A city bus passes under a leaning power post.

Two ladies walk past a badly damaged house in  Bogo City.

The house on the left was literally flattened by the typhoon.

Dead trees line the road leading to Bogo City.

Signs asking for help seen along the road.

This huge warehouse looks like a giant foot stepped on it.

A badly damaged motorcycle shop in Bogo City proper.

Heavy traffic leading to the Bogo City hospital where the Israel Defence Forces are currently operating.

Severely damaged houses on top of a hill in Bogo.

People in Bogo City lining up outside the hospital to get medical attention from the Israeli medical team.

It’s business as usual for this row of restaurants just outside the hospital.

Workers working even on a Sunday to restore power in the north as soon as possible.

Entering the town of San Remigio.

Local sit outside the San Remigio gym.

Even this lovely looking house near the town center lost its roof.

Nothing is left standing in this part of San Remigio.

The facade of the San Remigio church looks like it is perfectly fine.

The interior, however, shows otherwise.

GI sheets strewn all over the church grounds.

The road to the town of Medellin is lined with dead trees.

This tree in Medellin looks creepy without its leaves.

Notice those things on the ground? They are steel plant holders which were secured to the ground with concrete.

Dead trees and destroyed homes in Barangay Curva.

Local kids wait in the shade for relief goods.

Medellin town proper. The Caltex gasoline station is gone.
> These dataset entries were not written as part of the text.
import Mathlib

/-!
# Crux `ExactCertificate` (stmt-AtomisticToContinuum-11959), line `closure-makes-nogap-exact`,
# skeleton VIII (`InvisibilityDichotomy`): stub `stub_sliceEntire`

Support file for the crux `ThreeConeCertificate.ExactCertificate`, skeleton VIII
(`Cruxes.ExactCertificate.Invisibility.InvisibilityDichotomy`: no nonzero finite-range continuous
radial kernel on `ℝ³` has Fourier transform vanishing on a lattice minus the origin).  The engine of
that skeleton applies Jensen's inequality to an ENTIRE function of exponential type whose
restriction to `ℝ` is the slice `s ↦ 𝓕 A (s • e₀)` of the Fourier transform of the compactly
supported kernel `A` along the first axis `e₀ = EuclideanSpace.single 0 1`.  This file supplies
that extension (the easy half of Paley–Wiener), for an integrable `A : ℝ³ → ℂ` vanishing outside
the ball of radius `L`:

  `Φ z := ∫ v, exp (-2π i z v₀) A v`,   `v₀ := v 0` the first coordinate.

* `Φ` is entire: differentiation under the integral sign
  (`hasDerivAt_integral_of_dominated_loc_of_deriv_le` on the ball `B(z₀, 1)`, the `z`-derivative
  being dominated by `2π L' e^{2π L' (‖z₀‖ + 1)} ‖A v‖` with `L' := max L 1`);
* `‖Φ z‖ ≤ ‖A‖₁ e^{2π L' ‖z‖}`, because `‖exp (-2π i z v₀)‖ ≤ e^{2π |v₀| ‖z‖}` and `A v = 0`
  unless `|v₀| ≤ ‖v‖ ≤ L ≤ L'`;
* `Φ s = 𝓕 A (s • e₀)` for real `s`, because `⟪v, s • e₀⟫ = s v₀` (`Real.fourier_eq'`,
  `EuclideanSpace.inner_single_right`).

Pure Mathlib (`Complex.norm_exp`, `Complex.re_le_norm`, `PiLp.norm_apply_le`,
`MeasureTheory.Integrable.mono'`, `norm_integral_le_integral_norm`, `integral_mono`); private
helper lemmas only, no named facts.  All `[folklore]`.
-/

noncomputable section

namespace Summit.AtomisticToContinuum.Crystallization.Theorems.ThreeConeCertificateExactCertificate.Invisibility

open MeasureTheory
open scoped FourierTransform RealInnerProductSpace Real

/-- `‖exp (a z i)‖ ≤ e^{L' ‖z‖}` for a real coefficient `a` with `|a| ≤ L'`
(`‖exp w‖ = e^{re w} ≤ e^{‖w‖}` and `‖a z i‖ = |a| ‖z‖`). [folklore] -/
private theorem norm_cexp_ofReal_mul_mul_I_le {a L' : ℝ} (ha : |a| ≤ L') (z : ℂ) :
    ‖Complex.exp ((a : ℂ) * z * Complex.I)‖ ≤ Real.exp (L' * ‖z‖) := by
  rw [Complex.norm_exp]
  refine Real.exp_le_exp.2 ((Complex.re_le_norm _).trans ?_)
  rw [norm_mul, norm_mul, Complex.norm_real, Complex.norm_I, mul_one, Real.norm_eq_abs]
  exact mul_le_mul_of_nonneg_right ha (norm_nonneg _)

/-- The phase coefficient is controlled by the radius: `|-2π v₀| ≤ 2π L'` whenever `‖v‖ ≤ L'`
(`|v₀| ≤ ‖v‖`, `PiLp.norm_apply_le`). [folklore] -/
private theorem abs_coeff_le {v : EuclideanSpace ℝ (Fin 3)} {L' : ℝ} (hv : ‖v‖ ≤ L') :
    |(-2 * π * v 0)| ≤ 2 * π * L' := by
  have h0 : |v 0| ≤ ‖v‖ := by simpa [Real.norm_eq_abs] using PiLp.norm_apply_le v 0
  calc |(-2 * π * v 0)| = 2 * π * |v 0| := by
        rw [abs_mul, abs_mul, abs_neg, abs_two, abs_of_pos Real.pi_pos]
    _ ≤ 2 * π * L' := by
        gcongr
        exact h0.trans hv

/-- Pointwise bound on the slice integrand: `‖exp (-2π i z v₀) A v‖ ≤ e^{2π L' ‖z‖} ‖A v‖` with
`L' = max L 1`, using `A v = 0` off the ball of radius `L`. [folklore] -/
private theorem norm_integrand_le {A : EuclideanSpace ℝ (Fin 3) → ℂ} {L : ℝ}
    (hsupp : ∀ v : EuclideanSpace ℝ (Fin 3), L < ‖v‖ → A v = 0) (z : ℂ)
    (v : EuclideanSpace ℝ (Fin 3)) :
    ‖Complex.exp (((-2 * π * v 0 : ℝ) : ℂ) * z * Complex.I) * A v‖ ≤
      Real.exp (2 * π * max L 1 * ‖z‖) * ‖A v‖ := by
  by_cases hv : L < ‖v‖
  · simp [hsupp v hv]
  · rw [norm_mul]
    have hvL : ‖v‖ ≤ max L 1 := (le_of_not_gt hv).trans (le_max_left _ _)
    exact mul_le_mul_of_nonneg_right (norm_cexp_ofReal_mul_mul_I_le (abs_coeff_le hvL) z)
      (norm_nonneg _)

/-- Pointwise bound on the `z`-derivative of the slice integrand:
`‖exp (-2π i z v₀) (-2π i v₀) A v‖ ≤ 2π L' e^{2π L' ‖z‖} ‖A v‖`, `L' = max L 1`. [folklore] -/
private theorem norm_integrand_deriv_le {A : EuclideanSpace ℝ (Fin 3) → ℂ} {L : ℝ}
    (hsupp : ∀ v : EuclideanSpace ℝ (Fin 3), L < ‖v‖ → A v = 0) (z : ℂ)
    (v : EuclideanSpace ℝ (Fin 3)) :
    ‖Complex.exp (((-2 * π * v 0 : ℝ) : ℂ) * z * Complex.I) *
        (((-2 * π * v 0 : ℝ) : ℂ) * Complex.I) * A v‖ ≤
      2 * π * max L 1 * Real.exp (2 * π * max L 1 * ‖z‖) * ‖A v‖ := by
  by_cases hv : L < ‖v‖
  · simp [hsupp v hv]
  · have hvL : ‖v‖ ≤ max L 1 := (le_of_not_gt hv).trans (le_max_left _ _)
    have hc := abs_coeff_le hvL
    rw [norm_mul, norm_mul]
    refine mul_le_mul_of_nonneg_right ?_ (norm_nonneg _)
    rw [mul_comm]
    refine mul_le_mul ?_ (norm_cexp_ofReal_mul_mul_I_le hc z) (norm_nonneg _) (by positivity)
    rw [norm_mul, Complex.norm_real, Complex.norm_I, mul_one, Real.norm_eq_abs]
    exact hc

/-- The slice integrand `v ↦ exp (-2π i z v₀) A v` is a.e.-strongly measurable (continuous phase
times the integrable `A`). [folklore] -/
private theorem aestronglyMeasurable_integrand {A : EuclideanSpace ℝ (Fin 3) → ℂ}
    (hA : Integrable A) (z : ℂ) :
    AEStronglyMeasurable (fun v : EuclideanSpace ℝ (Fin 3) =>
      Complex.exp (((-2 * π * v 0 : ℝ) : ℂ) * z * Complex.I) * A v) volume := by
  have hc : Continuous fun v : EuclideanSpace ℝ (Fin 3) =>
      Complex.exp (((-2 * π * v 0 : ℝ) : ℂ) * z * Complex.I) := by
    fun_prop
  exact hc.aestronglyMeasurable.mul hA.aestronglyMeasurable

/-- The `z`-derivative `v ↦ exp (-2π i z v₀) (-2π i v₀) A v` of the slice integrand is
a.e.-strongly measurable. [folklore] -/
private theorem aestronglyMeasurable_integrand_deriv {A : EuclideanSpace ℝ (Fin 3) → ℂ}
    (hA : Integrable A) (z : ℂ) :
    AEStronglyMeasurable (fun v : EuclideanSpace ℝ (Fin 3) =>
      Complex.exp (((-2 * π * v 0 : ℝ) : ℂ) * z * Complex.I) *
        (((-2 * π * v 0 : ℝ) : ℂ) * Complex.I) * A v) volume := by
  have hc : Continuous fun v : EuclideanSpace ℝ (Fin 3) =>
      Complex.exp (((-2 * π * v 0 : ℝ) : ℂ) * z * Complex.I) *
        (((-2 * π * v 0 : ℝ) : ℂ) * Complex.I) := by
    fun_prop
  exact hc.aestronglyMeasurable.mul hA.aestronglyMeasurable

/-- The slice integrand is integrable for every `z` (dominated by `e^{2π L' ‖z‖} ‖A v‖`).
[folklore] -/
private theorem integrable_integrand {A : EuclideanSpace ℝ (Fin 3) → ℂ} {L : ℝ}
    (hA : Integrable A) (hsupp : ∀ v : EuclideanSpace ℝ (Fin 3), L < ‖v‖ → A v = 0) (z : ℂ) :
    Integrable (fun v : EuclideanSpace ℝ (Fin 3) =>
      Complex.exp (((-2 * π * v 0 : ℝ) : ℂ) * z * Complex.I) * A v) :=
  Integrable.mono' (hA.norm.const_mul (Real.exp (2 * π * max L 1 * ‖z‖)))
    (aestronglyMeasurable_integrand hA z) (ae_of_all _ fun v => norm_integrand_le hsupp z v)

/-- Differentiation under the integral sign: the slice integral `z ↦ ∫ exp (-2π i z v₀) A v dv`
is complex-differentiable at every `z₀`, with derivative the integral of the `z`-derivative of
the integrand (`hasDerivAt_integral_of_dominated_loc_of_deriv_le` on the ball `B(z₀, 1)`).
[folklore] -/
private theorem hasDerivAt_sliceIntegral {A : EuclideanSpace ℝ (Fin 3) → ℂ} {L : ℝ}
    (hA : Integrable A) (hsupp : ∀ v : EuclideanSpace ℝ (Fin 3), L < ‖v‖ → A v = 0) (z₀ : ℂ) :
    HasDerivAt (fun z : ℂ => ∫ v : EuclideanSpace ℝ (Fin 3),
        Complex.exp (((-2 * π * v 0 : ℝ) : ℂ) * z * Complex.I) * A v)
      (∫ v : EuclideanSpace ℝ (Fin 3),
        Complex.exp (((-2 * π * v 0 : ℝ) : ℂ) * z₀ * Complex.I) *
          (((-2 * π * v 0 : ℝ) : ℂ) * Complex.I) * A v) z₀ := by
  have key := hasDerivAt_integral_of_dominated_loc_of_deriv_le (μ := volume) (𝕜 := ℂ)
    (F := fun (z : ℂ) (v : EuclideanSpace ℝ (Fin 3)) =>
      Complex.exp (((-2 * π * v 0 : ℝ) : ℂ) * z * Complex.I) * A v)
    (F' := fun (z : ℂ) (v : EuclideanSpace ℝ (Fin 3)) =>
      Complex.exp (((-2 * π * v 0 : ℝ) : ℂ) * z * Complex.I) *
        (((-2 * π * v 0 : ℝ) : ℂ) * Complex.I) * A v)
    (x₀ := z₀) (s := Metric.ball z₀ 1)
    (bound := fun v => 2 * π * max L 1 * Real.exp (2 * π * max L 1 * (‖z₀‖ + 1)) * ‖A v‖)
    (Metric.ball_mem_nhds z₀ one_pos) ?_ ?_ ?_ ?_ ?_ ?_
  · exact key.2
  · exact Filter.Eventually.of_forall fun z => aestronglyMeasurable_integrand hA z
  · exact integrable_integrand hA hsupp z₀
  · exact aestronglyMeasurable_integrand_deriv hA z₀
  · refine ae_of_all _ fun v z hz => (norm_integrand_deriv_le hsupp z v).trans ?_
    have hz' : ‖z‖ ≤ ‖z₀‖ + 1 := by
      rw [Metric.mem_ball, dist_eq_norm] at hz
      calc ‖z‖ = ‖(z - z₀) + z₀‖ := by rw [sub_add_cancel]
        _ ≤ ‖z - z₀‖ + ‖z₀‖ := norm_add_le _ _
        _ ≤ ‖z₀‖ + 1 := by linarith
    gcongr
  · exact hA.norm.const_mul _
  · refine ae_of_all _ fun v z _ => ?_
    have h := ((((hasDerivAt_id' z).const_mul ((-2 * π * v 0 : ℝ) : ℂ)).mul_const
      Complex.I).cexp).mul_const (A v)
    simpa only [mul_one] using h

/-- **Stub S1 (the slice is entire of exponential type).**  For an integrable `A : ℝ³ → ℂ`
vanishing outside the ball of radius `L`, the slice `s ↦ 𝓕 A (s e₀)` of its Fourier transform
along the first axis `e₀ = EuclideanSpace.single 0 1` extends to an entire function `Φ` of
exponential type: `Φ z = ∫ A v e^{-2π i z v₀} dv`, `‖Φ z‖ ≤ ‖A‖₁ e^{2π (max L 1) ‖z‖}`, and
`Φ s = 𝓕 A (s • e₀)` for real `s` since `⟪v, s • e₀⟫ = s v₀`. [folklore] -/
theorem stub_sliceEntire : ∀ (A : EuclideanSpace ℝ (Fin 3) → ℂ) (L : ℝ), MeasureTheory.Integrable A →
    (∀ v : EuclideanSpace ℝ (Fin 3), L < ‖v‖ → A v = 0) →
    ∃ Φ : ℂ → ℂ, Differentiable ℂ Φ ∧
      (∃ B τ : ℝ, ∀ z : ℂ, ‖Φ z‖ ≤ B * Real.exp (τ * ‖z‖)) ∧
      ∀ s : ℝ, Φ (s : ℂ) = 𝓕 A (s • EuclideanSpace.single (0 : Fin 3) (1 : ℝ)) := by
  intro A L hA hsupp
  refine ⟨fun z : ℂ => ∫ v : EuclideanSpace ℝ (Fin 3),
      Complex.exp (((-2 * π * v 0 : ℝ) : ℂ) * z * Complex.I) * A v, ?_, ?_, ?_⟩
  · -- entire: differentiate under the integral sign at every point
    exact fun z => (hasDerivAt_sliceIntegral hA hsupp z).differentiableAt
  · -- exponential type `‖Φ z‖ ≤ ‖A‖₁ e^{2π L' ‖z‖}`
    refine ⟨∫ v, ‖A v‖, 2 * π * max L 1, fun z => ?_⟩
    calc ‖∫ v : EuclideanSpace ℝ (Fin 3),
            Complex.exp (((-2 * π * v 0 : ℝ) : ℂ) * z * Complex.I) * A v‖
        ≤ ∫ v : EuclideanSpace ℝ (Fin 3),
            ‖Complex.exp (((-2 * π * v 0 : ℝ) : ℂ) * z * Complex.I) * A v‖ :=
          norm_integral_le_integral_norm _
      _ ≤ ∫ v : EuclideanSpace ℝ (Fin 3), Real.exp (2 * π * max L 1 * ‖z‖) * ‖A v‖ :=
          integral_mono (integrable_integrand hA hsupp z).norm (hA.norm.const_mul _)
            fun v => norm_integrand_le hsupp z v
      _ = (∫ v, ‖A v‖) * Real.exp (2 * π * max L 1 * ‖z‖) := by
          rw [integral_const_mul, mul_comm]
  · -- real restriction: `⟪v, s • e₀⟫ = s v₀`
    intro s
    rw [Real.fourier_eq']
    refine integral_congr_ae (ae_of_all _ fun v => ?_)
    have hinner : ⟪v, s • EuclideanSpace.single (0 : Fin 3) (1 : ℝ)⟫ = s * v 0 := by
      rw [real_inner_smul_right, EuclideanSpace.inner_single_right]
      simp
    have hexp : ((-2 * π * v 0 : ℝ) : ℂ) * (s : ℂ) * Complex.I =
        ((-2 * π * ⟪v, s • EuclideanSpace.single (0 : Fin 3) (1 : ℝ)⟫ : ℝ) : ℂ) * Complex.I := by
      rw [hinner]
      push_cast
      ring
    simp only [smul_eq_mul, hexp]

end Summit.AtomisticToContinuum.Crystallization.Theorems.ThreeConeCertificateExactCertificate.Invisibility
Our team doing the final touches for our small relief mission. Thanks to all our sponsors for these donations! ­čÖé

A boy walks past a destroyed home in Medellin.

Relief packs ready to distribute!

Some of the houses were completely destroyed by the supertyphoon.
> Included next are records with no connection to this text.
import Mathlib
import Summits.Ventures.PercRepro2.Defs
import Summits.Ventures.PercRepro2.Graph
import Summits.Ventures.PercRepro2.OneColourSwitch
import Summits.Ventures.PercRepro2.M9NoPocketDefs
import Summits.Ventures.PercRepro2.M9PocketRSEdgeTransfer

/-!
# Edges inside `{r, s}` of a restriction (blind cell PercRepro2, p3 g42, 2026-08-30;
`proofs/P3-POCKETRK.md` §10⁶: a hypothesis transfer for the cluster theorem)

An edge of a restriction of `G` (to a predicate on the edges) that lies inside `{r, s}` is an
edge of `G` inside `{r, s}`; so «no edge inside `{r, s}`» passes from `G` to every restriction
(`within_restrict_rs_eq_empty`) — the hypothesis `hrs` of `dSignSum_nonpos_of_cluster_rsd`
may be stated on `G`.  Own work; std axioms.
-/

namespace Summit.Ventures.PercRepro2

namespace NoPocket

variable {V : Type*} {E : Type*} {ends : E → Sym2 V} {r s : V}

/-- **No edge inside `{r, s}` passes to a restriction.** -/
lemma within_restrict_rs_eq_empty (P : E → Prop) (hrs : within ends ({r, s} : Set V) = ∅) :
    within (fun e : {e // P e} => ends e.1) ({r, s} : Set V) = ∅ := by
  ext e
  simp only [Set.mem_empty_iff_false, iff_false]
  rintro ⟨x, hx, y, hy, hxy⟩
  have : e.1 ∈ within ends ({r, s} : Set V) := ⟨x, hx, y, hy, hxy⟩
  rw [hrs] at this
  exact this

end NoPocket

end Summit.Ventures.PercRepro2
This old house didn’t stand a chance.

This small kitchen now stands without a roof.

Here is a sign seen near the town center.

The gym also was severely damaged.

Even the school behind it was damaged.

A small waiting shed fell to the ground near the gym.

The sign reads: We Need House.

Some locals have started rebuilding their homes.

Braches and fallen trees fill most roads in Medellin.

Relief mission. In the rain.

Taking goods to typhoon survivors.

This family lost half of their house.

Locals receive relief goods at the community center.

A private vehicle stops at the side of the road to distribute goods to locals.

Baby mango trees knocked over by the typhoon.

More locals lining the road for goods.

This house was completely powdered by the storm.

The famous acacia tree of Curva without its leaves.

This vehicle also makes a short stop to give out some food.

The perimeter fence of the soon-to-rise Robinsons Bogo is now gone.

A child smiles as she walks away with a loaf of bread from a private vehicle.

Locals return to their homes after receiving goods from Aboitiz.

My experience last weekend was truly memorable. Overall, good job Cebuanos! Seeing how our fellow Cebuanos responded to the cries of help was just overwhelming.

Keep the spirit of solidarity and charity burning.

Proud to be Cebuano!

7 thoughts on “An Outpouring of Love for Victims of Yolanda

  1. Very nice coverage Leylander! It’s heartbreaking to see the extreme devastation the typhoon has brought. But it’s also uplifting to see the entire Cebu province helping each other. It’s amazing! It’s humanity at its best. Makes us proud to be Cebuanos.

    This weekend, our team will be going to Malapascua, which is cut off from the mainland, for our relief mission.

  2. OMG,its really a heart wrenching. Im so thankful to the Lord that Carmen is spared. Im having a trauma like feelings with Yolanda’s catastrophe. Thank you to those warm hearted donors. Hopefully they don’t get sick of giving again and again to the victims.

    As usual, thank you very much Ley for your time and sharing this aftermath of Ate Yolanda.
    Rock on Cebu.

  3. Great article, Ley and pics of the ravaged areas, thank you! Sometimes I forget that it is not “fall” there and so the trees are bare because the high winds stripped them of the leaves, amazing what the power of nature can do. It is indeed very admirable to see Cebuanos come together. Consolacionanons from the east and west coast of the USA also did our own diligence and immobilized our youth groups in Cebu to distribute relief goods from contributions gathered from us here.